### About this task
Your job is to set down the stretch of entries that opens with the line containing "invCert F.fe.base.a F.fe.base.b F.fe.base.c F.fe.base.w₁" and closes with the line containing "decide (∀ U". Keep both end lines, copy each exactly, and add nothing.

### Entries shown
/-- Thm. 2.1's set is symmetric under `B ↦ -B`. [folklore] -/
theorem ImprovedPinching.reflectB {K : ℝ} (h : ImprovedPinching p K) :
    ImprovedPinching (reflectB p) K := by
  intro u v w w' z z' hu hv hw hw' hww hz hz' hzz
  simp only [reflectB_fst, reflectB_snd_fst, reflectB_snd_snd, quad_negB]
  exact h u (-v) w w' z z' hu (by simpa using hv) hw hw' hww hz hz' hzz

/-- Thm. 2.3's set is symmetric under `B ↦ -B`. [folklore] -/
theorem ImprovedPinchingQ.reflectB {ρ L P Q t : ℝ} (h : ImprovedPinchingQ p ρ L P Q t) :
    ImprovedPinchingQ (reflectB p) ρ L P Q t := by
  intro u v w w' hu hv hw hw'
  simp only [reflectB_fst, reflectB_snd_fst, reflectB_snd_snd, quad_negB]
  exact h u (-v) w w' hu (by simpa using hv) hw hw'

end Reflect

/-! ### Closedness (and closed space-time tracks) -/

section Closed

/-- `{A | a₁ + a₂ ≥ m}` is closed, as a condition on block triples through `A` … [folklore] -/
theorem isClosed_twoSmallestA (m : ℝ) :
    IsClosed {p : Blocks | p.1.TwoSmallestEigenvaluesSumGE m} := by
  iterate 5 refine isClosed_setOf_forall' fun _ ↦ ?_
  exact isClosed_le continuous_const ((continuous_quadA _ _).add (continuous_quadA _ _))

/-- … and through `C`. [folklore] -/
theorem isClosed_twoSmallestC (m : ℝ) :
    IsClosed {p : Blocks | p.2.2.TwoSmallestEigenvaluesSumGE m} := by
  iterate 5 refine isClosed_setOf_forall' fun _ ↦ ?_
  exact isClosed_le continuous_const ((continuous_quadC _ _).add (continuous_quadC _ _))

/-- Thm. 1.3's set is closed. [folklore] -/
theorem isClosed_singularValuesSumSqLE (Λ : ℝ) :
    IsClosed {p : Blocks | SingularValuesSumSqLE p Λ} := by
  iterate 20 refine isClosed_setOf_forall' fun _ ↦ ?_
  exact isClosed_le (((continuous_quadB _ _).add (continuous_quadB _ _)).pow 2)
    (((continuous_const.mul ((continuous_quadA _ _).add (continuous_quadA _ _))).mul
      ((continuous_quadC _ _).add (continuous_quadC _ _))))
import Literature.MathematicalPhysics.QuantumLattice.HubbardOpenBoxEDCertificateKroneckerBlocks
import Literature.MathematicalPhysics.QuantumLattice.HubbardNNNHoppingClusterLowerBound2x3
import Summits.Ventures.CertifiedManyBodySolver.Certificates.HubbardSquare_kacf2x3_U17o2_tpm3o10_S0
import HarnessLib

/-!
# Kernel-checked Anderson `2 × 3` cluster floors of the `t–t'` Hubbard energy density at `(t, t', U) = (1, -3/10, 17/2)` — data-free certificates, part 4 (sector checks) of 6

HONEST FRAMING: certified energy-window bookkeeping (hypothesis-free LOWER rows); not a superconductivity
verdict; no number of record at an anchor moves.

The open cluster `h_{2×3}(t₁, t₁', U₁)` with `(t₁, t₁', U₁) = (7680/53760, -4032/53760, 38080/53760)` (so that
`(7t₁, 4t₁', 12U₁) = (1, -3/10, 17/2)`): for every spin sector `(p, q)` the KERNEL ITSELF computes a fixed-point
Cholesky factor of the shifted integer sector block and checks it as a packed rounded Gram certificate
(`OccupationCode.KCert.check`, `HubbardOpenBoxEDCertificateKronecker`: Kronecker-substitution dot products, diagonally
dominant residual); only the sector code lists and the shifts are data (part 1 holds them); the 28 sector checks with
`p ≤ q` (the others are their spin-exchange images, `groundEnergy_ge_of_kCerts₂`) are spread over 4 files by kernel cost,
and the last part assembles the table `σ k ≤ E₀(h_{2×3}, k)` (`k = 0..12`) and Anderson's cluster cover
(`ClusterLowerBound.energyDensityTT'_ge_of_boxFloors_2x3`)
into HYPOTHESIS-FREE affine density rows `2m − 12μ·n ≤ e(1, -3/10, 17/2, n)`.
Floors (cluster units): σ0 = -0.0000187, σ1 = -0.2388393, σ2 = -0.4387277, σ3 = -0.5469309, σ4 = -0.6121094, σ5 = -0.5789249, σ6 = -0.4492746, σ7 = 0.0210193, σ8 = 0.5222842, σ9 = 1.2211309, σ10 = 2.0139322, σ11 = 3.0906994, σ12 = 4.2499813.
Generator: HOME/hubbard-box-p2/code/kldl/kldl_gen.py + kldl_emit.py (bit-exact twin of the kernel's factoriser; floats
only locate the shift). [cite: Anderson1951, eq. (2)] [cite: LinGubernatis1993, §II] [cite: Harvey2009, §3.1]
-/

namespace Summit.Ventures.CertifiedManyBodySolver.Certificates

open Literature.MathematicalPhysics.QuantumLattice OccupationCode ClusterLowerBound ThermodynamicLimit

/-- Kernel check of the sector `(4, 5)` (as `(4, 9 − 4)`; `n = 90`): the kernel factorises and verifies.
[cite: Rump2006PosDef, §2] -/
theorem kacf2x3_U17o2_tpm3o10_chk_4_5 : (kacf2x3_U17o2_tpm3o10_certAt 4 (9 - 4)).check 2 3 4 (9 - 4) 7680 (-4032) 38080 53760 (kacf2x3_U17o2_tpm3o10_codes 4 (9 - 4)) = true := by
  decide +kernel

end Summit.Ventures.CertifiedManyBodySolver.Certificates
import Literature.MathematicalPhysics.QuantumLattice.HubbardFermiSeaTangentRowsDiluteFarTPrime
import Literature.MathematicalPhysics.QuantumLattice.HubbardFermiSeaTangentRowsDiluteLa214
import Literature.MathematicalPhysics.QuantumLattice.HubbardFermiSeaTangentRowsQuarterFilling
import Literature.MathematicalPhysics.QuantumLattice.HubbardNNNHoppingEnergyDensityMonotone
import Literature.MathematicalPhysics.QuantumLattice.HubbardTTPrimeAtomicCornerPressureCeiling
import Literature.MathematicalPhysics.QuantumLattice.HubbardTTPrimeHotColdCornerTransport
import Summits.Ventures.CertifiedManyBodySolver.Certificates.HubbardSquare_n1_deepSheet_farColumnFloors_E
import Summits.Ventures.CertifiedManyBodySolver.Certificates.HubbardSquare_n1_deepSheet_farColumnFloors_F
import Summits.Ventures.CertifiedManyBodySolver.Certificates.HubbardSquare_n1_deepSheet_farColumnFloors_G
import Summits.Ventures.CertifiedManyBodySolver.Certificates.HubbardSquare_n1_deepSheet_farColumnFloors_K5a
import Summits.Ventures.CertifiedManyBodySolver.Certificates.HubbardSquare_n1_deepSheet_farColumnFloors_K5b
import Summits.Ventures.CertifiedManyBodySolver.Certificates.HubbardSquare_n1_deepSheet_farColumnFloors_K5c
import Summits.Ventures.CertifiedManyBodySolver.Certificates.HubbardSquare_n1_deepSheet_farColumnFloors_K5d
import Summits.Ventures.CertifiedManyBodySolver.Certificates.HubbardSquare_n1_tp0_U8_thermal_C1nodes_stair221_j318144_j318511
import Summits.Ventures.CertifiedManyBodySolver.Certificates.HubbardSquare_n1_tpm5o16_tpm3o16_U15o2_thermal_C1nodesTT_stair221_j318145_j318146
import Summits.Ventures.CertifiedManyBodySolver.Certificates.HubbardSquare_n1o2_farstrip_lower_jensen606_674_649
import Summits.Ventures.CertifiedManyBodySolver.Certificates.HubbardSquare_n7o8_TKT_obliqueStation_splitPlane_r554_r555_r590
import Summits.Ventures.CertifiedManyBodySolver.Certificates.HubbardSquare_n7o8_splitPlane2_stage2_byName_discharge
import Summits.Ventures.CertifiedManyBodySolver.Certificates.HubbardSquare_n7o8_splitPlaneQ1_byName_readers
import Summits.Ventures.CertifiedManyBodySolver.Certificates.HubbardTTPrime_hartreeFockCaps_kernel
import Summits.Ventures.CertifiedManyBodySolver.Certificates.HubbardTTPrime_polarizedBandCaps_kernelC
import Summits.Ventures.CertifiedManyBodySolver.Observables.PhaseSeparationExclusionBox
import Summits.Ventures.CertifiedManyBodySolver.Observables.PhaseSeparationExclusionBoxZeemanTcap
import Summits.Ventures.CertifiedManyBodySolver.Observables.PhaseSeparationExclusionFarNearCornerColumns
import Summits.Ventures.CertifiedManyBodySolver.Observables.PhaseSeparationExclusionFarPlanes
import Summits.Ventures.CertifiedManyBodySolver.Observables.PhaseSeparationExclusionFarPolThermalAC
import Summits.Ventures.CertifiedManyBodySolver.Observables.PhaseSeparationExclusionFarQuarterNodes
import Summits.Ventures.CertifiedManyBodySolver.Observables.PhaseSeparationExclusionHalfFillingColumnU5
import Summits.Ventures.CertifiedManyBodySolver.Observables.PhaseSeparationExclusionHolePlaneCap
import Summits.Ventures.CertifiedManyBodySolver.Observables.PhaseSeparationExclusionLowUFarColumnsA
import Summits.Ventures.CertifiedManyBodySolver.Observables.PhaseSeparationExclusionLowUFarColumnsC
import Summits.Ventures.CertifiedManyBodySolver.Observables.PhaseSeparationExclusionLowUFarColumnsF
import Summits.Ventures.CertifiedManyBodySolver.Observables.PhaseSeparationExclusionLowUFarColumnsG
import Summits.Ventures.CertifiedManyBodySolver.Observables.PhaseSeparationExclusionLowUFarColumnsH
import Summits.Ventures.CertifiedManyBodySolver.Observables.PhaseSeparationExclusionMidSegmentCapThermal
import Summits.Ventures.CertifiedManyBodySolver.Observables.PhaseSeparationExclusionNearStripElectronSideColumns
import Summits.Ventures.CertifiedManyBodySolver.Observables.PhaseSeparationExclusionQuarterConvexFloor
import Summits.Ventures.CertifiedManyBodySolver.Observables.PhaseSeparationExclusionSplitPlaneSevenEighthsCap
import Summits.Ventures.CertifiedManyBodySolver.Observables.PhaseSeparationExclusionStripPolCaps
import Summits.Ventures.CertifiedManyBodySolver.Observables.PhaseSeparationExclusionTPrimeStripEXT5
import Summits.Ventures.CertifiedManyBodySolver.Observables.PhaseSeparationExclusionVirtualColumns
import HarnessLib
import HarnessLib.Audit
import Summits.Ventures.CertifiedManyBodySolver.Observables.PhaseSeparationExclusionBoxGrandCanonicalTcap
import Summits.BirchSwinnertonDyer.BirchSwinnertonDyer.Theorems.Rank2Observatory2DescClSubCurveCertE2Defs
import Summits.BirchSwinnertonDyer.BirchSwinnertonDyer.Theorems.Rank2Observatory2DescClKillCurveCertE2VDefs
import HarnessLib

/-!
# BirchSwinnertonDyer — rank ≥ 2 observatory: KERNEL-2DESC-CL v3.8, E2SV — two-view (η-family) subgroup-sieve certificates with a kill SET in VALIDITY form, part 1/3: the checker

HONEST FRAMING: per-curve certified theorems and census instruments; no claim on BSD in rank ≥ 2.

Part 1 of 3.  The v2.8 subgroup-sieve rows (`Rank2Observatory2DescClSubCurveCertE2*`, E2KS; tranche E of the census:
SIXTEEN admissible classes, a rank-2 certificate needs a kill SET meeting every `∆`-closed family of eight) carry each
kill as ONE residue-tree Boolean `killCheck p … fuel` at a prime `p ∈ killPrimes = [2, …, 23]`; 82 complex (+ 11 real)
curves of that tranche have NO sufficient kill set of that shape (`census/coverage/cl_frontier_v3`).  Exactly as v3.7
E2V (`Rank2Observatory2DescClKillCurveCertE2VDefs`) re-typed the kill hypothesis of the eight-class rows, this layer
re-types the kill hypothesis of the subgroup-sieve rows as the shape-independent PROPOSITION `KillValidE2 F cc ks`
(every listed kill prime is prime and its class is `TwoDescKill.KillValidAt`-insoluble there), so that kills at ANY
prime and in ANY certificate shape (quartic-model residue trees `qkCert`, norm conics `conicCert`, linear depth 2, …)
feed the subgroup sieve:

* `checkE2KSV F cc r ks sv` — `checkE2KS` with the light clause `ClKillE2.liteV` (no prime list) for `lite`, clause
  for clause; the kill records, the sieve `admE2K`, the survivor list `sv`, `liveE2KS` and the search `noSubB` are the
  E2KS ones, unchanged (imported).

The validity-form glue (`killListCheckV_of_liteE2V`, `killValid_entries_of_killValidE2`, `noTrivial_of_liteE2V`) is
the E2V one (imported).  Text = `Rank2Observatory2DescClSubCurveCertE2Defs` by the substitution script
`generics/e2v/tools/mk_se2v.py`.  New declarations only; sorry-free.
[cite: Cassels1991LecturesEllipticCurves, §15] [cite: CremonaAlgorithms1997, §3.6]
-/

set_option linter.dupNamespace false

noncomputable section

open scoped Classical NumberField nonZeroDivisors

open Literature.NumberTheory.NumberFields Polynomial Module NumberField IsDedekindDomain Ideal

namespace Summit.BirchSwinnertonDyer.BirchSwinnertonDyer.Rank2Observatory.TwoDescCl

open TwoDescCubic ClFieldCert TwoDescKill

section Checkers

variable (F : ClFieldCertE2) (cc : ClCurveCertE2)

/-- **The two-view per-curve `r`-checker with a kill list and the SUBGROUP SIEVE, validity form**: `checkE2KS F cc r ks sv`
with the light clause `liteV` (no prime list) in place of `lite` — the clauses of `checkE2K F cc r ks`
except its count, verbatim; then: every class passing `admE2K` is listed in `sv` (`2^n` sieve evaluations, as the old
count), and the subgroup-sieve search `noSubB` of depth `r + 1` over the live classes — pure list arithmetic — succeeds.
Computable; run by `decide +kernel`. [cite: Cassels1991LecturesEllipticCurves, §15] [cite: CremonaAlgorithms1997, §3.6] -/
def checkE2KSV (r : ℕ) (ks : List ClKillE2) (sv : List (List ℕ)) : Bool :=
  decide (deltaShort cc.A cc.B cc.C ≠ 0) &&
    noRootMod cc.pF cc.A cc.B cc.C &&
    decide (cubicAtCoords F.fe.base.a F.fe.base.b F.fe.base.c ((F.m₁ : ℤ) * cc.A) ((F.m₁ : ℤ) ^ 2 * cc.B)
      ((F.m₁ : ℤ) ^ 3 * cc.C) cc.Xt = (0, 0, 0)) &&
    decide (derivAtCoords F.fe.base.a F.fe.base.b F.fe.base.c ((F.m₁ : ℤ) * cc.A) ((F.m₁ : ℤ) ^ 2 * cc.B) cc.Xt =
      MonicCubic.mulCoords F.fe.base.a F.fe.base.b F.fe.base.c (smulCoords (F.m₁ : ℤ) cc.XD)
        (prodPowCoords F.fe.base.a F.fe.base.b F.fe.base.c [])) &&
    twoViewCheck F.fe.base.a F.fe.base.b F.fe.base.c F.fe.u F.fe.d F.m₁ F.m₂ cc.Xt cc.Yt &&
    twoViewCheck F.fe.base.a F.fe.base.b F.fe.base.c F.fe.u F.fe.d F.m₁ F.m₂ cc.XD cc.YD &&
    decide (MonicCubic.disc cc.A cc.B cc.C < 0) &&
    decide (normFormZ F.fe.base.a F.fe.base.b F.fe.base.c cc.XD.1 cc.XD.2.1 cc.XD.2.2 ≠ 0) &&
    decide ((normFormZ F.fe.base.a F.fe.base.b F.fe.base.c cc.XD.1 cc.XD.2.1 cc.XD.2.2).natAbs =
      (cc.dn.map fun pe => pe.1 ^ pe.2).prod) &&
    (cc.dn.all fun pe => primeDispatch F cc cc.XD cc.YD cc.dinvA cc.dinvE pe.1) &&
    (cc.codes.all fun bc => codeClause F cc bc) &&
    invCert F.fe.base.a F.fe.base.b F.fe.base.c F.fe.base.w₁ cc.XD cc.dW1 &&
    invCert F.fe.base.a F.fe.base.b F.fe.base.c F.fe.base.w₂ cc.XD cc.dW2 &&
    (cc.Q.all fun q => decide (0 < q)) &&
    decide (cc.head.length = 4) &&
    ((fam2 cc).all fun f => famCheckE2 F cc f) &&
    decide (∀ T : Finset (Fin (fam2 cc).length), T ≠ ∅ →
      ∃ k : Fin (F.fe.base.chars.length + 3), Odd (T.filter fun j => bit2 F cc k j = true).card) &&
    (ks.all fun k => k.liteV F cc) &&
    decide (∀ U : Finset (Fin (fam2 cc).length), admE2K F cc ks ∅ U = true → U ∈ sv.map (survCls cc)) &&
    noSubB (fun U => decide (U ∈ liveE2KS F cc ks sv)) (liveE2KS F cc ks sv) (r + 1) [∅]

end Checkers

end Summit.BirchSwinnertonDyer.BirchSwinnertonDyer.Rank2Observatory.TwoDescCl

end
import Summits.HubbardSuperconductivity.HubbardSuperconductivity.Theorems.AnisotropyChordTransferFibre3FinXBSym

/-!
# Route `AnisotropyChord` / H0 rotor rung: FIN combined (rows `N₁` + C) certificate at `L = 16` — cell facts, part `bo`

Kernel facts `xbcCellAny 16 (49/50) 20 la lb (c, bn) = true` (via the symmetric-table evaluator `xbcCellAnyW` of `…FinXBSym`: `rw [← xbcCellAnyW_eq]; decide +kernel`, zero data) for 1 λ-cells of the per-`L` cover
(`…FinXCCover.xbcCheck`; cell design: p3 g6 (g5 generator) scratch `xbc_design.py`, mirrors `xb_mirror.py`/`xc_mirror.py`); assembled in `…FinXBCSixteen`.
Prover seat `hubbard-h0-rotor-p3` g5; helper for piece A = stmt-HubbardSuperconductivity-23918 of rung 19089 (`--supports`, helper class).
WHAT THIS IS NOT: nothing here proves superconductivity in the Hubbard model (rotor TARGET as worded stays FALSE, g15 verdict); kernel facts for the FIN certificate of two hypotheses (rows `N₁`, C) of ONE conditional reduction.  Tree imports only; no sorry, no new axioms.
-/

set_option linter.dupNamespace false

namespace Summit.HubbardSuperconductivity.HubbardSuperconductivity.Theorems.AnisotropyChord.Transfer.Fibre3

namespace FinXB

set_option maxHeartbeats 4000000 in
/-- kernel fact: cell 80 at `L = 16` (certified, c = (11/20 : ℚ), b = 14/20). [folklore] -/
theorem xbc16_80 : xbcCellAny 16 (49/50 : ℚ) 20 1557771025712091 1596715301354894 ((11/20 : ℚ), (14 : ℕ)) = true := by
  rw [← xbcCellAnyW_eq]
  decide +kernel

end FinXB

end Summit.HubbardSuperconductivity.HubbardSuperconductivity.Theorems.AnisotropyChord.Transfer.Fibre3
/-- In a tree every path realises the distance between its end-points. [folklore] -/
private theorem length_eq_dist_of_isPath (hS : S.IsTree) {u v : V} (p : S.Walk u v) (hp : p.IsPath) :
    p.length = S.dist u v := by
  obtain ⟨q, hq, hql⟩ := (hS.1 u v).exists_path_of_dist
  have h := hS.2.path_unique ⟨p, hp⟩ ⟨q, hq⟩
  rw [← hql, ← show q = p from (congrArg Subtype.val h).symm]

/-- Along a geodesic walk, the distance from the start to a node of the walk is the length of the
initial segment up to that node. [folklore] -/
private theorem dist_eq_length_takeUntil [DecidableEq V] (hconn : S.Connected) {y o : V} (q : S.Walk y o)
    (hq : q.length = S.dist y o) {z : V} (hz : z ∈ q.support) :
    S.dist y z = (q.takeUntil z hz).length := by
  refine le_antisymm (SimpleGraph.dist_le _) ?_
  have h1 : S.dist y o ≤ S.dist y z + S.dist z o := hconn.dist_triangle
  have h2 : S.dist z o ≤ (q.dropUntil z hz).length := SimpleGraph.dist_le _
  have h3 : (q.takeUntil z hz).length + (q.dropUntil z hz).length = q.length := by
    rw [← SimpleGraph.Walk.length_append, q.take_spec hz]
  omega

end Tree
/-!
# Line `window-regularity` — ALTERNATIVE skeleton for crux `LatticeLandauDamping.AbelThermodynamicLimit`
(stmt-AtomisticToContinuum-14013; crux-strategist s2, 2026-08-17; registered with `--alt` semantics: the lead's skeleton slot
`Lines/SketchIdeator2.lean` is untouched)

Crux (FIXED, the route decl by name): for `P = pinnedChain ω₂ lam β γ` (all `> 0`), under weak-NESS uniqueness and `T > 0`,
IF an Abelian Green–Kubo witness `(μT, D, κ)` exists at `T` THEN some witness has `Dn → κ` for every steady family and every
response sequence.

## Idea (one paragraph; which stub is load-bearing)
Every registered line of this crux and of its `Iff.rfl` twin stmt-12596 closes on (R) = `StaticAbelianSqueeze.UniformAbelianRegularity`
(stmt-13416) plus ONE more input that only serves to make the OUTPUT witness's Abel limit the right positive number: the seam SI
("WLOG the hypothesis witness is shift-invariant", undecidable standalone) or CLB = `ConductanceLowerBound` (stmt-11749, XL; the cut
filed on the twin's four routes).  On THIS route neither is the honest second input.  `LatticeLandauDamping.closes` feeds the crux the
witness it builds in its step 0 from the three SPECTRAL cruxes `WindowDecomposition` (14011) / `NoDrudeWeight` (14012) /
`PositiveDensity` (14014) and the PROVED Poisson lemma `AbelOfSpectralDensity` (12598) — and that witness HAS a shift-invariant DLR
state (`WindowDecomposition` quantifies `∀ x, MeasurePreserving (σ ↦ σ (· + x)) μT μT`); `closes` merely forgets it.  So the
honest second stub is the route's own spectral output in its honest form, `stub_abelGreenKuboSI` = the target `AbelGreenKubo`
(14010) WITH `IsShiftInvariant μT` — PROVED below from the three spectral cruxes (`abelGreenKuboSI_of_window`, sorry-free) — and the
composition DISCARDS the crux's γ-blind hypothesis witness and applies the landed p127738
`stub_repairedCruxOfUniformAbelianRegularity` ((R) ⇒ the shift-invariant-witness form of the crux) to the honest one.
Load-bearing: `stub_uniformAbelianRegularity` (= stmt-13416, led in its own chain).  Cone of the crux on this line:
{stmt-13416, stmt-14011, stmt-14012, stmt-14014} — four EXISTING items of which three are this route's own cruxes (in the cone of
`closes` anyway): NO seam, NO CLB, nothing new to staff (`AbelThermodynamicLimit_of_items`, `fouriersLaw_of_items`).

## Why it dodges the STUCK goals of the live line (SketchIdeator2 rev 15: QS, QSR, SI, uniformSignedTail, CLB)
QS / QSR (conjectural sign laws, strengthenings of (R)): not used.  SI: replaced by a THEOREM (`witnessShiftInvariant_of_abelGreenKuboSI`
∘ `abelGreenKuboSI_of_window`).  CLB: not used — positivity is `PositiveDensity`'s `g 0 > 0`, which this route owes anyway.
`stub_uniformSignedTail` ⊂ (R): shared, unchanged (the one real difficulty; nothing here claims to move it).

## Disproof used (`Cruxes/AbelThermodynamicLimit/Disproof.lean`, verdict `resists`, no `-- Targets`; re-read 2026-08-17T09:4xZ)
§2 `exists_witness_iff_gamma`: the hypothesis witness is γ-blind — honoured trivially (it is discarded); `0 < γ` and `Uniq` act only
inside p127738 through the landed (K) `kuboAbelIdentity_holds`, as §2 says any proof must.  §2c `tlconv_harmonic_false`: (R) is false
at `lam = β = 0` — both stubs carry `0 < lam`, `0 < β`.  §3 `hasBoundedResponse_of_crux'`: paid by (R) (its upper half).  §7.2 sign-law
kill criteria: not applicable (no sign law).  Landed `Negative/LoadBearing.lean`, `Negative/SignLawsKillCriteria.lean`: no shortcut for
either stub (checked: they concern the crux shape / abstract sequences).
-/

noncomputable section
import Summits.HubbardSuperconductivity.HubbardSuperconductivity.Theses.AnisotropyChord
import Summits.HubbardSuperconductivity.HubbardSuperconductivity.Theorems.AnisotropyChordDoobJohnsonChordDefs
import Summits.HubbardSuperconductivity.HubbardSuperconductivity.Theorems.AnisotropyChordDoobJohnsonChordPlan
import Summits.HubbardSuperconductivity.HubbardSuperconductivity.Theorems.AnisotropyChordChordXYTwoStateIdentity
import Summits.HubbardSuperconductivity.HubbardSuperconductivity.Theorems.AnisotropyChordDoobJohnsonChordLogSlopeChord
import Summits.HubbardSuperconductivity.HubbardSuperconductivity.Theorems.AnisotropyChordBipartiteClassFunction
import Literature.Probability.LatticeModels.TorusBipartite
import Literature.MathematicalPhysics.QuantumLattice.SpinChainsLiebMattisProofs
import Summits.HubbardSuperconductivity.HubbardSuperconductivity.Theorems.AnisotropyChordThermalChordOfConcave
import Summits.HubbardSuperconductivity.HubbardSuperconductivity.Theorems.AnisotropyChordCondensateSlabDefs
import Summits.HubbardSuperconductivity.HubbardSuperconductivity.Theorems.AnisotropyChordCondensateSlabStubGroundStateLimit
import Summits.HubbardSuperconductivity.HubbardSuperconductivity.Theorems.AnisotropyChordCondensateSlabSmallBeta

### Reply
    invCert F.fe.base.a F.fe.base.b F.fe.base.c F.fe.base.w₁ cc.XD cc.dW1 &&
    invCert F.fe.base.a F.fe.base.b F.fe.base.c F.fe.base.w₂ cc.XD cc.dW2 &&
    (cc.Q.all fun q => decide (0 < q)) &&
    decide (cc.head.length = 4) &&
    ((fam2 cc).all fun f => famCheckE2 F cc f) &&
    decide (∀ T : Finset (Fin (fam2 cc).length), T ≠ ∅ →
      ∃ k : Fin (F.fe.base.chars.length + 3), Odd (T.filter fun j => bit2 F cc k j = true).card) &&
    (ks.all fun k => k.liteV F cc) &&
    decide (∀ U : Finset (Fin (fam2 cc).length), admE2K F cc ks ∅ U = true → U ∈ sv.map (survCls cc)) &&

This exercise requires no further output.